Échale guindas al pavo que yo le echaré a la pava
Los hombres siempre quieren ser el primer amor de una mujer. Las mujeres tienen un instinto más sutil: prefieren ser el último romance de un hombre.
Oscar Wilde
En la misma mañana de septiembre en que Angélica acabó de leer Cumbres borrascosas, de Emily Brontë, Ignacio acabó de ver las películas de Rocky, de Sylvester Stallone. Imaginemos que ambos están en plena adolescencia, con todas las hormonas revolucionadas. Van al mismo colegio, a la misma clase, practican el mismo deporte y ven la luna cada noche, aunque desde lugares diferentes.
Ahora imaginemos que Angélica e Ignacio no se soportan, aunque se conocen desde la guardería. Ella es rubia, de ojos oscuros; él, moreno y de ojos verdes. Todo hace pensar que estos dos adolescentes acabarán enamorándose. No sé si el uno del otro, pero terminarán enamorándose, quizá a la vez.
Hoy en día, el cine, las revistas de moda y las redes sociales nos enseñan al chico perfecto y a la mujer sin deformidades físicas. Los estándares de belleza cambian con cada siglo. No son los mismos gustos que tenía el pintor barroco Pedro Pablo Rubens, que daba protagonismo a mujeres de curvas pronunciadas y cabello siempre rubio.
Pero esa realidad nos obliga a buscar y encontrar nuestra media naranja en un imposible. Es cierto que de jóvenes somos bellos, listos para entrar en el paraíso y ser íntimos de San Pedro, claro, si llegamos hasta el apóstol. Pero lo primero es vivir nuestra vida y emocionarnos con el día a día.
Los que vivimos ahora somos quienes construimos la Historia que verá mañana la gente del futuro, y serán ellos quienes nos juzguen.
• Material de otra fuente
/-! ### Passing to the limit -/

/-- **The coupling inequality in the limit.**  If the orbit paths of confined Galerkin orbits of
orders `N j → ∞` converge (at every `t ≥ 0` and every frequency) to the path `ω ∈ 𝒦`, then for
every integer window `∫₀ⁿ pathDiss ν K ω ≤ R²/2 + ‖f‖₂ √n (∫₀ⁿ pathEnergyTot ω)^{1/2}`. -/
theorem intervalIntegral_pathDiss_le_of_tendsto (hν : 0 < ν) (hf : IsSmooth f) {R A : ℝ} (Kc : ℕ)
    {N : ℕ → ℕ} (hN : Tendsto N atTop atTop)
    {c : (j : ℕ) → ↥(freqBall (d := Fin 3) (N j)) → EuclideanSpace ℂ (Fin 3)}
    (hc : ∀ j, c j ∈ galerkinSubspace (freqBall (N j)))
    (hconf : ∀ j t, 0 ≤ t → ∑ k ∈ freqBall (N j), ‖coeffExt (freqBall (N j))
      (galerkinCoeffFlow ν (fourierRestrict (freqBall (N j)) f) t (c j)) k‖ ^ 2 ≤ R ^ 2)
    (hmem : ∀ j, orbitPath ν (fourierRestrict (freqBall (N j)) f) (c j) ∈ pathSpace R (pathLip ν A R))
    {ω : Path (Fin 3)} (hω : ω ∈ pathSpace R (pathLip ν A R))
    (hlim : ∀ t, 0 ≤ t → ∀ k, Tendsto
      (fun j => pathExt (orbitPath ν (fourierRestrict (freqBall (N j)) f) (c j)) t k) atTop
      (𝓝 (pathExt ω t k)))
    (n : ℕ) :
    ∫ t in (0 : ℝ)..n, pathDiss ν Kc ω t ≤ R ^ 2 / 2 +
      Real.sqrt (∫ x, ‖f x‖ ^ 2) * (Real.sqrt n * Real.sqrt (∫ t in (0 : ℝ)..n, pathEnergyTot ω t)) := by
  have hS : ∀ j, ∀ k ∈ freqBall (d := Fin 3) (N j), -k ∈ freqBall (d := Fin 3) (N j) := fun j =>
    neg_mem_freqBall_of_mem
  have hg : ∀ j, IsRealCoeff (fourierRestrict (freqBall (N j)) f) := fun j =>
    isRealCoeff_mFourierCoeff hf.integrable
  have hR : ∀ j, ∑ k ∈ freqBall (N j), ‖coeffExt (freqBall (N j)) (c j) k‖ ^ 2 ≤ R ^ 2 := fun j => by
    simpa only [galerkinCoeffFlow_zero] using hconf j 0 le_rfl
  obtain ⟨U, hU⟩ : ∃ U : ℕ → ℝ → UnitAddTorus (Fin 3) → EuclideanSpace ℝ (Fin 3),
      U = fun j t => galerkinFlow ν f (N j) t
        (realTrigPoly (freqBall (N j)) (coeffExt (freqBall (N j)) (c j))) := ⟨_, rfl⟩
  have hUjt : ∀ j t, U j t = galerkinFlow ν f (N j) t
      (realTrigPoly (freqBall (N j)) (coeffExt (freqBall (N j)) (c j))) := fun j t => by rw [hU]
  have hF : IsHopfGalerkinFamily ν (fun _ => f) (fun _ => EuclideanSpace.single (0 : Fin 3) R) N
      (fun _ _ => f) U := by
    rw [hU]; exact isHopfGalerkinFamily_galerkinFlow hν.le hf hN hc hR
  have hn0 : (0 : ℝ) ≤ n := Nat.cast_nonneg n
  set L : (Fin 3 → ℤ) → ℝ := pathLip ν A R with hL
  set A' := Real.sqrt (∫ x, ‖f x‖ ^ 2) with hA'
  have hA'0 : 0 ≤ A' := Real.sqrt_nonneg _
  -- the limit field of `ω`
  obtain ⟨u, -, hu⟩ := exists_pathField hω 0
  simp only [zero_add] at hu
  have hu2 : ∀ t, 0 ≤ t → MemLp (u t) 2 volume := fun t ht => (hu t ht).1
  have hu₀ : MemLp (fun _ : UnitAddTorus (Fin 3) => EuclideanSpace.single (0 : Fin 3) R) 2 volume :=
    memLp_const _
  have hfm := aestronglyMeasurable_stLift_const hf (volume.restrict (Ioi (0 : ℝ) ×ˢ univ))
  have hf₂ : ∀ T : ℝ, 0 < T → ∫⁻ _ in Ioo (0 : ℝ) T, ∫⁻ x, ‖f x‖ₑ ^ 2 < ⊤ := fun T _ =>
    lintegral_force_lt_top hf T
  -- coefficients of the orbits and their convergence
  have hcoefU : ∀ j t, 0 ≤ t → ∀ k, mFourierCoeff (EuclideanSpace.complexify ∘ U j t) k =
      pathExt (orbitPath ν (fourierRestrict (freqBall (N j)) f) (c j)) t k := fun j t ht k => by
    rw [hUjt, mFourierCoeff_galerkinFlow_realTrigPoly (hc j),
      pathExt_orbitPath hν.le (hS j) (hg j) (hc j) (hmem j) ht k]
  have hcv : ∀ t, 0 ≤ t → ∀ k, Tendsto (fun j => mFourierCoeff (EuclideanSpace.complexify ∘ U j t) k)
      atTop (𝓝 (mFourierCoeff (EuclideanSpace.complexify ∘ u t) k)) := by
    intro t ht k
    rw [(hu t ht).2 k]
    exact (hlim t ht k).congr fun j => (hcoefU j t ht k).symm
  -- (i) the resolved dissipations converge (dominated convergence on `[0, n]`)
  have hDlim : Tendsto (fun j => ∫ t in (0 : ℝ)..n,
      pathDiss ν Kc (orbitPath ν (fourierRestrict (freqBall (N j)) f) (c j)) t) atTop
      (𝓝 (∫ t in (0 : ℝ)..n, pathDiss ν Kc ω t)) := by
    refine intervalIntegral.tendsto_integral_filter_of_dominated_convergence
      (fun _ => ν * (4 * Real.pi ^ 2 * ((Kc : ℝ) ^ 2 * R ^ 2))) ?_ ?_ intervalIntegrable_const ?_
    · refine Eventually.of_forall fun j => ?_
      exact (intervalIntegrable_pathDiss (hmem j) ν Kc 0 n).1.aestronglyMeasurable.mono_measure
        (Measure.restrict_mono (by rw [uIoc_of_le hn0]) le_rfl)
    · refine Eventually.of_forall fun j => ae_of_all _ fun t _ => ?_
      rw [Real.norm_eq_abs, abs_of_nonneg (pathDiss_nonneg hν.le Kc _ t)]
      exact pathDiss_le hν.le Kc (hmem j) t
    · refine ae_of_all _ fun t ht => ?_
      have ht0 : 0 ≤ t := by rw [uIoc_of_le hn0] at ht; exact ht.1.le
      unfold pathDiss
      exact tendsto_const_nhds.mul (tendsto_const_nhds.mul (tendsto_finsetSum _ fun k _ =>
        tendsto_const_nhds.mul (((hlim t ht0 k).norm).pow 2)))
  -- (ii) the powers converge (dominated convergence on `[0, n]`)
  have hPmeas : ∀ j, AEStronglyMeasurable (fun τ => ∫ x, ⟪f x, U j τ x⟫_ℝ)
      (volume.restrict (Ι (0 : ℝ) n)) := by
    intro j
    have hcont : ContinuousOn (fun τ => ∫ x, ⟪f x, U j τ x⟫_ℝ) (Ici 0) :=
      continuousOn_integral_inner_of_continuousOn_stLift (u := fun _ => f)
        (contDiff_stLift_const hf).continuous.continuousOn (hF.continuousOn j)
    rw [uIoc_of_le hn0]
    exact (hcont.mono fun t ht => ht.1.le).aestronglyMeasurable measurableSet_Ioc
  have hPbound : ∀ j τ, 0 ≤ τ → |∫ x, ⟪f x, U j τ x⟫_ℝ| ≤ A' * |R| := by
    intro j τ hτ
    have hmode := hF.isGalerkinMode j τ hτ
    refine (abs_integral_inner_le_sqrt_mul_sqrt (hf.memLp 2) (hmode.isSmooth.memLp 2)).trans ?_
    refine mul_le_mul_of_nonneg_left ?_ hA'0
    rw [hUjt, integral_norm_sq_galerkinFlow_realTrigPoly (hc j), ← Real.sqrt_sq_eq_abs]
    exact Real.sqrt_le_sqrt (hconf j τ hτ)
  have hPlim : ∀ τ, 0 ≤ τ → Tendsto (fun j => ∫ x, ⟪f x, U j τ x⟫_ℝ) atTop
      (𝓝 (∫ x, ⟪f x, u τ x⟫_ℝ)) := by
    intro τ hτ
    have h := hF.tendsto_integral_inner_limit hν.le hu₀ hfm hf₂ hu2 hcv (hf.memLp 2) hτ
    simp_rw [real_inner_comm (f _)] at h
    exact h
  have hWlim : Tendsto (fun j => ∫ τ in (0 : ℝ)..n, ∫ x, ⟪f x, U j τ x⟫_ℝ) atTop
      (𝓝 (∫ τ in (0 : ℝ)..n, ∫ x, ⟪f x, u τ x⟫_ℝ)) := by
    refine intervalIntegral.tendsto_integral_filter_of_dominated_convergence (fun _ => A' * |R|)
      (Eventually.of_forall hPmeas) ?_ intervalIntegrable_const ?_
    · refine Eventually.of_forall fun j => ae_of_all _ fun τ hτ => ?_
      have hτ0 : 0 ≤ τ := by rw [uIoc_of_le hn0] at hτ; exact hτ.1.le
      rw [Real.norm_eq_abs]
      exact hPbound j τ hτ0
    · refine ae_of_all _ fun τ hτ => ?_
      have hτ0 : 0 ≤ τ := by rw [uIoc_of_le hn0] at hτ; exact hτ.1.le
      exact hPlim τ hτ0
  -- (iii) the level-`j` inequality passes to the limit
  have hle : ∫ t in (0 : ℝ)..n, pathDiss ν Kc ω t ≤
      R ^ 2 / 2 + ∫ τ in (0 : ℝ)..n, ∫ x, ⟪f x, u τ x⟫_ℝ := by
    refine le_of_tendsto_of_tendsto' hDlim (tendsto_const_nhds.add hWlim) fun j => ?_
    have h := intervalIntegral_pathDiss_orbit_le hν hf Kc hN hc hconf hmem j n
    simp_rw [← hUjt] at h
    exact h
  -- (iv) the limit power is at most `‖f‖₂ √(pathEnergyTot ω)`
  have hPinf_meas : AEStronglyMeasurable (fun τ => ∫ x, ⟪f x, u τ x⟫_ℝ)
      (volume.restrict (Ι (0 : ℝ) n)) := by
    refine aestronglyMeasurable_of_tendsto_ae atTop (fun j => hPmeas j) ?_
    filter_upwards [ae_restrict_mem measurableSet_uIoc] with τ hτ
    have hτ0 : 0 ≤ τ := by rw [uIoc_of_le hn0] at hτ; exact hτ.1.le
    exact hPlim τ hτ0
  have hPinf_int : IntervalIntegrable (fun τ => ∫ x, ⟪f x, u τ x⟫_ℝ) volume 0 n := by
    refine (intervalIntegrable_const (c := A' * |R|)).mono_fun hPinf_meas ?_
    filter_upwards [ae_restrict_mem measurableSet_uIoc] with τ hτ
    have hτ0 : 0 ≤ τ := by rw [uIoc_of_le hn0] at hτ; exact hτ.1.le
    rw [Real.norm_eq_abs, Real.norm_eq_abs, abs_of_nonneg (mul_nonneg hA'0 (abs_nonneg R))]
    exact le_of_tendsto' ((hPlim τ hτ0).abs) fun j => hPbound j τ hτ0
  have hsqrt_meas : Measurable fun τ => Real.sqrt (pathEnergyTot ω τ) :=
    (measurable_pathEnergyTot_time hω).sqrt
  have hsqrt_bound : ∀ τ, Real.sqrt (pathEnergyTot ω τ) ≤ |R| := fun τ => by
    rw [← Real.sqrt_sq_eq_abs]; exact Real.sqrt_le_sqrt (pathEnergyTot_le hω τ)
  have hsqrt_int : IntervalIntegrable (fun τ => Real.sqrt (pathEnergyTot ω τ)) volume 0 n := by
    refine (intervalIntegrable_const (c := |R|)).mono_fun hsqrt_meas.aestronglyMeasurable ?_
    refine ae_of_all _ fun τ => ?_
    simp only [Real.norm_eq_abs, abs_of_nonneg (Real.sqrt_nonneg _), abs_abs]
    exact hsqrt_bound τ
  have hPinf_le : ∫ τ in (0 : ℝ)..n, ∫ x, ⟪f x, u τ x⟫_ℝ ≤
      ∫ τ in (0 : ℝ)..n, A' * Real.sqrt (pathEnergyTot ω τ) := by
    refine intervalIntegral.integral_mono_on hn0 hPinf_int (hsqrt_int.const_mul A') fun τ hτ => ?_
    exact (le_abs_self _).trans (abs_integral_inner_le_of_coef (hu τ hτ.1).1 (hu τ hτ.1).2 (hf.memLp 2))
  rw [intervalIntegral.integral_const_mul] at hPinf_le
  -- (v) Cauchy–Schwarz in time
  have hCS := integral_sqrt_le hn0 (fun t => pathEnergyTot_nonneg ω t)
    (intervalIntegrable_pathEnergyTot hω 0 n) hsqrt_int
  calc ∫ t in (0 : ℝ)..n, pathDiss ν Kc ω t ≤ R ^ 2 / 2 + ∫ τ in (0 : ℝ)..n, ∫ x, ⟪f x, u τ x⟫_ℝ := hle
    _ ≤ R ^ 2 / 2 + A' * ∫ τ in (0 : ℝ)..n, Real.sqrt (pathEnergyTot ω τ) := by linarith
    _ ≤ R ^ 2 / 2 + A' * (Real.sqrt n * Real.sqrt (∫ t in (0 : ℝ)..n, pathEnergyTot ω t)) := by
        gcongr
Pero ¿qué pensamos hombres y mujeres sobre nosotros mismos? Si el amor mueve el mundo, sea homosexual o heterosexual, es necesario comprender que siempre es cosa de dos para que el vehículo funcione.
Angélica e Ignacio son dos personas que, si entráramos en su pensamiento adolescente, posiblemente nos mostrarían la preocupación real del adolescente tímido para acercarse y acojonado para alejarse. Pero hay que saber que todos los pensamientos son válidos cuando comenzamos nuestras vidas como seres que ya no son ni adultos ni niños.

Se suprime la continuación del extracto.